CREATE INDEX tm_num ON _tmp_times_calc_analyzer_0_0 (tm_num);
SELECT id, t1.uid, tmstamp, floor((tmstamp - 1451606400) / 604800) period_num,
param1 into #_tmp_events_view_analyzer_0_0
FROM evt_db.dbo.events t1
WHERE ( ( source = 3 )
AND ( event_id=24 )
AND tmstamp > 1451606400
AND tmstamp < 1458000000
);
CREATE INDEX uid ON _tmp_events_view_analyzer_0_0 (uid);
CREATE INDEX period_num ON _tmp_events_view_analyzer_0_0 (period_num);
CREATE INDEX tmstamp ON _tmp_events_view_analyzer_0_0 (tmstamp);
CREATE INDEX _index_param1 ON _tmp_events_view_analyzer_0_0 (param1);
create table #_tmp_median_analyzer_0_0 (ts int );
insert into #_tmp_median_analyzer_0_0
select distinct(param1) v
from #_tmp_events_view_analyzer_0_0
where param1 is not null
order by v ;
select tm_origin, count(distinct uid), count(distinct id)

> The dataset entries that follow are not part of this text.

import Literature.NumberTheory.LFunctions.RepulsiveLogFreeDensitySingleModulus
import Literature.NumberTheory.LFunctions.RealCharacterLadderLeaves
import HarnessLib

/-!
# Thorner–Zaman's prime number theorem for progressions in the REGULAR case holds for every
# modulus on the certified range (PROVED only; debt 0)

Topic `Literature/NumberTheory/LFunctions`. Typed for the cell `parity-realchar` (SIEGEL INSTRUMENT):
a PROOF-OF-DATA consumer linking the certified leaves `NoRealZeroUpTo Q` (no real zero in `(0,1)`
for any primitive quadratic `χ` mod `3 ≤ q ≤ Q`; two-lineage certified at `Q = 10⁹`, `10¹⁰`, rung
`3·10¹⁰`) to the dichotomy of Thorner–Zaman, Math. Z. 306 (2024), Theorem 1 / Corollary 5 (typed by
the cell `landau-siegel` in `RepulsiveLogFreeDensitySingleModulus.lean`): those theorems come in two
cases according to whether an «exceptional pair» `(β₁, χ₁)` modulo `q` exists
(`ThornerZaman2024PNTAP.ExceptionalPair χ₁ β₁`: `χ₁ ≠ 1` quadratic, a real zero
`β₁ ∈ [1 − 1/(50 log q), 1)` of `L(s, χ₁)`). On the certified range the exceptional case is VOID —
also for imprimitive `χ₁` (the wide leaf controls every quadratic non-principal character,
`NoRealZeroUpTo.lfunction_ne_zero`) — so the REGULAR case (`λ = 1`, no Siegel correction) is in force
for every modulus `q ≤ Q`:

* `NoRealZeroUpTo.not_exceptionalPair` / `.noExceptionalPair` — under `NoRealZeroUpTo Q`, no
  modulus `2 ≤ q ≤ Q` carries an exceptional pair;
* `NoRealZeroUpTo.thetaAP_of_corollary5_regular` — modulo the named fact
  `thornerZaman2024PNTAP_corollary5_regular`: absolute effective `c > 0`, `K ≥ 0` with
  `|∑_{p ≤ x, p ≡ a (q)} log p − x/φ(q)| ≤ K (x/φ(q)) (exp(−c log x/log q) + exp(−c (log x)^{3/5}(log log x)^{−1/5}))`
  for EVERY `2 ≤ q ≤ Q`, `(a,q) = 1`, `x ≥ 3` with `x/φ(q) ≥ x^{18/19}`;
* `NoRealZeroUpTo.thetaShortAP_of_theorem1_regular` — the same for the short-interval Theorem 1
  (regular case, `θ = 7/12 + ε`);
* instances on the cell's leaves (certified numerics; value-free for the rung until routes F/G
  book): `thetaAP_upTo_1e10_of_leaf` (`NoRealZeroUpTo_1e10`: every modulus `q ≤ 10¹⁰`),
  `thetaAP_upTo_3e10_of_leaf` (`NoRealZeroUpTo_3e10`).

In words: the certified table turns Thorner–Zaman's dichotomy into its good branch for all
`q ≤ 10¹⁰` — the «illusory» secondary main term `−χ₁(a)(x^{β₁} − (x−h)^{β₁})/(β₁φ(q))` of the
exceptional case (`thornerZaman2024PNTAP_theorem1_exceptional`, read on `IsSiegelZero` in
`SiegelZeroPredicateDictionary.lean`) can only occur at moduli `q > 10¹⁰`.

LABEL (cell rule): instrument / proof-of-data consumer (kernel glue over a named fact and a
certified leaf). WHAT THIS IS NOT: the Thorner–Zaman theorems themselves are named facts (not proved
here); the leaves are statements of record discharged by certified computation, not by the kernel;
nothing here bears on the parity summit.

## References

* [ThornerZaman2024PNTAP] J. Thorner, A. Zaman, *Refinements to the prime number theorem for
  arithmetic progressions*, Math. Z. 306 (2024) — §1 (the exceptional pair), Theorem 1, Corollary 5.
* [Platt2016GRH] D. J. Platt, Math. Comp. 85 (2016), Theorems 7.1–7.2 (the print anchor of the wide
  leaves `NoRealZeroUpTo`).
-/

noncomputable section

namespace Literature.NumberTheory.LFunctions

open ThornerZaman2024PNTAP

/-! ### No exceptional pair on the certified range -/

/-- **Under the wide leaf `NoRealZeroUpTo Q`, no modulus `2 ≤ q ≤ Q` has an exceptional pair**
(Thorner–Zaman's `(β₁, χ₁)`, primitive or not): `β₁ ≥ 1 − 1/(50 log q) > 0` (`log q ≥ log 2 > 1/50`)
and `β₁ < 1`, while the leaf gives `L(σ, χ₁) ≠ 0` for every quadratic `χ₁ ≠ 1` mod `q ≤ Q` and every
`σ > 0` (`NoRealZeroUpTo.lfunction_ne_zero`, imprimitive characters included).
[cite: ThornerZaman2024PNTAP, §1 (paragraph before Theorem 1: the exceptional pair (β₁, χ₁))]
[cite: Platt2016GRH, Theorems 7.1 and 7.2] -/
theorem NoRealZeroUpTo.not_exceptionalPair {Q : ℕ} (hW : NoRealZeroUpTo Q) {q : ℕ} [NeZero q]
    (hq : 2 ≤ q) (hqQ : q ≤ Q) (χ : DirichletCharacter ℂ q) (β : ℝ) : ¬ ExceptionalPair χ β := by
  rintro ⟨hne, hquad, hβlo, _, hzero⟩
  have hq2 : (2 : ℝ) ≤ q := by exact_mod_cast hq
  have hlog : Real.log 2 ≤ Real.log q := Real.log_le_log (by norm_num) hq2
  have hlog2 : (0.6931471803 : ℝ) < Real.log 2 := Real.log_two_gt_d9
  have hlogq : 0 < Real.log q := by linarith
  -- `1/(50 log q) < 1`, so `β > 0`
  have hsmall : 1 / (50 * Real.log q) < 1 := by
    rw [div_lt_one (by positivity)]
    linarith
  have hβpos : 0 < β := by linarith
  exact hW.lfunction_ne_zero hqQ χ hquad hne hβpos hzero

/-- The hypothesis of Thorner–Zaman's REGULAR case, for every modulus `2 ≤ q ≤ Q` under the wide
leaf. [cite: ThornerZaman2024PNTAP, Theorem 1 (case "(β₁,χ₁) does not exist")] [cite: Platt2016GRH, Theorems 7.1 and 7.2] -/
theorem NoRealZeroUpTo.noExceptionalPair {Q : ℕ} (hW : NoRealZeroUpTo Q) {q : ℕ} [NeZero q]
    (hq : 2 ≤ q) (hqQ : q ≤ Q) :
    ∀ (χ₁ : DirichletCharacter ℂ q) (β₁ : ℝ), ¬ ExceptionalPair χ₁ β₁ :=
  fun χ₁ β₁ => hW.not_exceptionalPair hq hqQ χ₁ β₁

/-! ### The regular-case prime number theorems on the certified range -/

/-- **Corollary 5 (regular case) for EVERY modulus `q ≤ Q` under the wide leaf** (modulo the named
fact `thornerZaman2024PNTAP_corollary5_regular`): absolute effective `c > 0`, `K ≥ 0` such that for
`2 ≤ q ≤ Q`, `(a,q) = 1`, `x ≥ 3` with `x/φ(q) ≥ x^{18/19}`,
`|∑_{p ≤ x, p ≡ a (q)} log p − x/φ(q)| ≤ K (x/φ(q)) (exp(−c log x/log q) + exp(−c (log x)^{3/5}(log log x)^{−1/5}))`
— no Siegel correction anywhere on the range.
[cite: ThornerZaman2024PNTAP, Corollary 5 p.4 (case λ = 1)] [cite: Platt2016GRH, Theorems 7.1 and 7.2] -/
theorem NoRealZeroUpTo.thetaAP_of_corollary5_regular {Q : ℕ} (hW : NoRealZeroUpTo Q)
    (h5 : thornerZaman2024PNTAP_corollary5_regular) :
    ∃ c : ℝ, 0 < c ∧ ∃ K : ℝ, 0 ≤ K ∧
      ∀ (q : ℕ) [NeZero q], 2 ≤ q → q ≤ Q → ∀ (a : ZMod q), IsUnit a → ∀ x : ℝ, 3 ≤ x →
        x ^ ((18 : ℝ) / 19) ≤ x / Nat.totient q →
          |thetaShortAP q a x x - x / Nat.totient q| ≤
            K * (x / Nat.totient q) *
              (Real.exp (-c * Real.log x / Real.log q) +
                Real.exp (-c * Real.log x ^ ((3 : ℝ) / 5) / Real.log (Real.log x) ^ ((1 : ℝ) / 5))) := by
  obtain ⟨c, hc, K, hK, h⟩ := h5
  exact ⟨c, hc, K, hK, fun q _ hq hqQ a ha x hx hrange =>
    h q hq (hW.noExceptionalPair hq hqQ) a ha x hx hrange⟩

/-- **Theorem 1 (regular case, short intervals, `θ = 7/12 + ε`) for EVERY modulus `q ≤ Q` under the
wide leaf** (modulo the named fact `thornerZaman2024PNTAP_theorem1_regular`): for `0 < ε < 5/12`
there are effective `c > 0`, `K ≥ 0` such that for `2 ≤ q ≤ Q`, `(a,q) = 1`, `4 ≤ h ≤ x` with
`h/φ(q) ≥ x^{7/12+ε}`:
`|∑_{x−h < p ≤ x, p ≡ a (q)} log p − h/φ(q)| ≤ K (h/φ(q)) exp(−c log x/(log q + (log(x/h))^{2/3}(log⁺log(x/h))^{1/3} + (log x)^{2/5}(log log x)^{1/5}))`.
[cite: ThornerZaman2024PNTAP, Theorem 1 p.3 (case λ = 1)] [cite: Platt2016GRH, Theorems 7.1 and 7.2] -/
theorem NoRealZeroUpTo.thetaShortAP_of_theorem1_regular {Q : ℕ} (hW : NoRealZeroUpTo Q)
    (h1 : thornerZaman2024PNTAP_theorem1_regular) {ε : ℝ} (hε : 0 < ε) (hε' : ε < 1 - 7 / 12) :
    ∃ c : ℝ, 0 < c ∧ ∃ K : ℝ, 0 ≤ K ∧
      ∀ (q : ℕ) [NeZero q], 2 ≤ q → q ≤ Q → ∀ (a : ZMod q), IsUnit a → ∀ (x h : ℝ), 4 ≤ h → h ≤ x →
        x ^ (7 / 12 + ε) ≤ h / Nat.totient q →
          |thetaShortAP q a x h - h / Nat.totient q| ≤
            K * (h / Nat.totient q) * Real.exp (-c * Real.log x / errDenom q x h) := by
  obtain ⟨c, hc, K, hK, h⟩ := h1 ε hε hε'
  exact ⟨c, hc, K, hK, fun q _ hq hqQ a ha x hh h4 hhx hrange =>
    h q hq (hW.noExceptionalPair hq hqQ) a ha x hh h4 hhx hrange⟩

/-! ### Instances on the cell's certified leaves -/

/-- **Decade instance (`Q = 10¹⁰`, CERTIFIED NUMERICS: the wide leaf `NoRealZeroUpTo_1e10` of the
cell, two-lineage, both parities booked 2026-08-26).** Modulo Thorner–Zaman's Corollary 5 (regular
case): the regular prime number theorem for progressions holds, with NO Siegel correction, for EVERY
modulus `2 ≤ q ≤ 10¹⁰`. [cite: ThornerZaman2024PNTAP, Corollary 5 p.4 (case λ = 1)]
[cite: Platt2016GRH, Theorems 7.1 and 7.2] -/
theorem thetaAP_upTo_1e10_of_leaf (hW : NoRealZeroUpTo_1e10)
    (h5 : thornerZaman2024PNTAP_corollary5_regular) :
    ∃ c : ℝ, 0 < c ∧ ∃ K : ℝ, 0 ≤ K ∧
      ∀ (q : ℕ) [NeZero q], 2 ≤ q → q ≤ 10000000000 → ∀ (a : ZMod q), IsUnit a → ∀ x : ℝ, 3 ≤ x →
        x ^ ((18 : ℝ) / 19) ≤ x / Nat.totient q →
          |thetaShortAP q a x x - x / Nat.totient q| ≤
            K * (x / Nat.totient q) *
              (Real.exp (-c * Real.log x / Real.log q) +
                Real.exp (-c * Real.log x ^ ((3 : ℝ) / 5) / Real.log (Real.log x) ^ ((1 : ℝ) / 5))) :=
  NoRealZeroUpTo.thetaAP_of_corollary5_regular hW h5

/-- **Rung instance (`Q = 3·10¹⁰`, the wide rung leaf `NoRealZeroUpTo_3e10`; value-free until routes
F and G book).** [cite: ThornerZaman2024PNTAP, Corollary 5 p.4 (case λ = 1)]
[cite: Platt2016GRH, Theorems 7.1 and 7.2] -/
theorem thetaAP_upTo_3e10_of_leaf (hW : NoRealZeroUpTo_3e10)
    (h5 : thornerZaman2024PNTAP_corollary5_regular) :
    ∃ c : ℝ, 0 < c ∧ ∃ K : ℝ, 0 ≤ K ∧
      ∀ (q : ℕ) [NeZero q], 2 ≤ q → q ≤ 30000000000 → ∀ (a : ZMod q), IsUnit a → ∀ x : ℝ, 3 ≤ x →
        x ^ ((18 : ℝ) / 19) ≤ x / Nat.totient q →
          |thetaShortAP q a x x - x / Nat.totient q| ≤
            K * (x / Nat.totient q) *
              (Real.exp (-c * Real.log x / Real.log q) +
                Real.exp (-c * Real.log x ^ ((3 : ℝ) / 5) / Real.log (Real.log x) ^ ((1 : ℝ) / 5))) :=
  NoRealZeroUpTo.thetaAP_of_corollary5_regular hW h5

/-- **No exceptional pair below `10¹⁰`** (leaf instance): Thorner–Zaman's exceptional case — the
«illusory» secondary main term — can only occur at moduli `q > 10¹⁰`.
[cite: ThornerZaman2024PNTAP, §1 (the exceptional pair (β₁, χ₁))] [cite: Platt2016GRH, Theorems 7.1 and 7.2] -/
theorem not_exceptionalPair_upTo_1e10_of_leaf (hW : NoRealZeroUpTo_1e10) {q : ℕ} [NeZero q]
    (hq : 2 ≤ q) (hqQ : q ≤ 10000000000) (χ : DirichletCharacter ℂ q) (β : ℝ) :
    ¬ ExceptionalPair χ β :=
  NoRealZeroUpTo.not_exceptionalPair hW hq hqQ χ β

end Literature.NumberTheory.LFunctions

end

from #_tmp_times_calc_analyzer_0_0
left join #_tmp_events_view_analyzer_0_0 ON period_num = tm_num
GROUP BY tm_origin;
select top 600 (param1) seg1, count(distinct uid), count(distinct id)
from #_tmp_events_view_analyzer_0_0
GROUP BY param1
order by 1 asc;
And...
select seg1, tm_origin, count(distinct uid), count(distinct id)
from
( SELECT (param1) seg1, tm_origin, uid, id
from #_tmp_times_calc_analyzer_0_0
left join #_tmp_events_view_analyzer_0_0 ON period_num = tm_num
group by param1, tm_origin, uid, id
) t
GROUP BY seg1, tm_origin;
select min(param1), max(param1), round(avg(param1),0)
from #_tmp_events_view_analyzer_0_0;
DECLARE #c BIGINT = (SELECT COUNT(*) FROM #_tmp_median_analyzer_0_0);
SELECT round(AVG(1.0 * ts),0)
FROM
( SELECT ts
FROM #_tmp_median_analyzer_0_0
ORDER BY ts OFFSET (#c - 1) / 2 ROWS
FETCH NEXT 1 + (1 - #c % 2) ROWS ONLY
) AS median_val;
evt_db.dbo.events needs INDEX(source, event, tmstamp), with tmstamp 3rd. In the case of MySQL, those first 2 SELECTs will run entirely in the index (because it is a "covering" index). source and event can be in either order.
Later, you have a similar SELECT but it also has id, t1.uid. You could make this covering index for it: INDEX(source, event, tmstamp, uid, id). Again, tmstamp must be third in the list.
select top 600 (param1) seg1, count(distinct uid), count(distinct id) ... might benefit from INDEX(param1, uid, id), where param1 must be first.
The other indexes you list are possibly not useful at all. What indexes did you try?
One difference between MySQL and other Databases -- MySQL almost never uses more than one index in a query. And, in my experience, MySQL's choice is 'wise'. Perhaps MSSql is trying too hard to use two indexes, when simply scanning the table would be less work.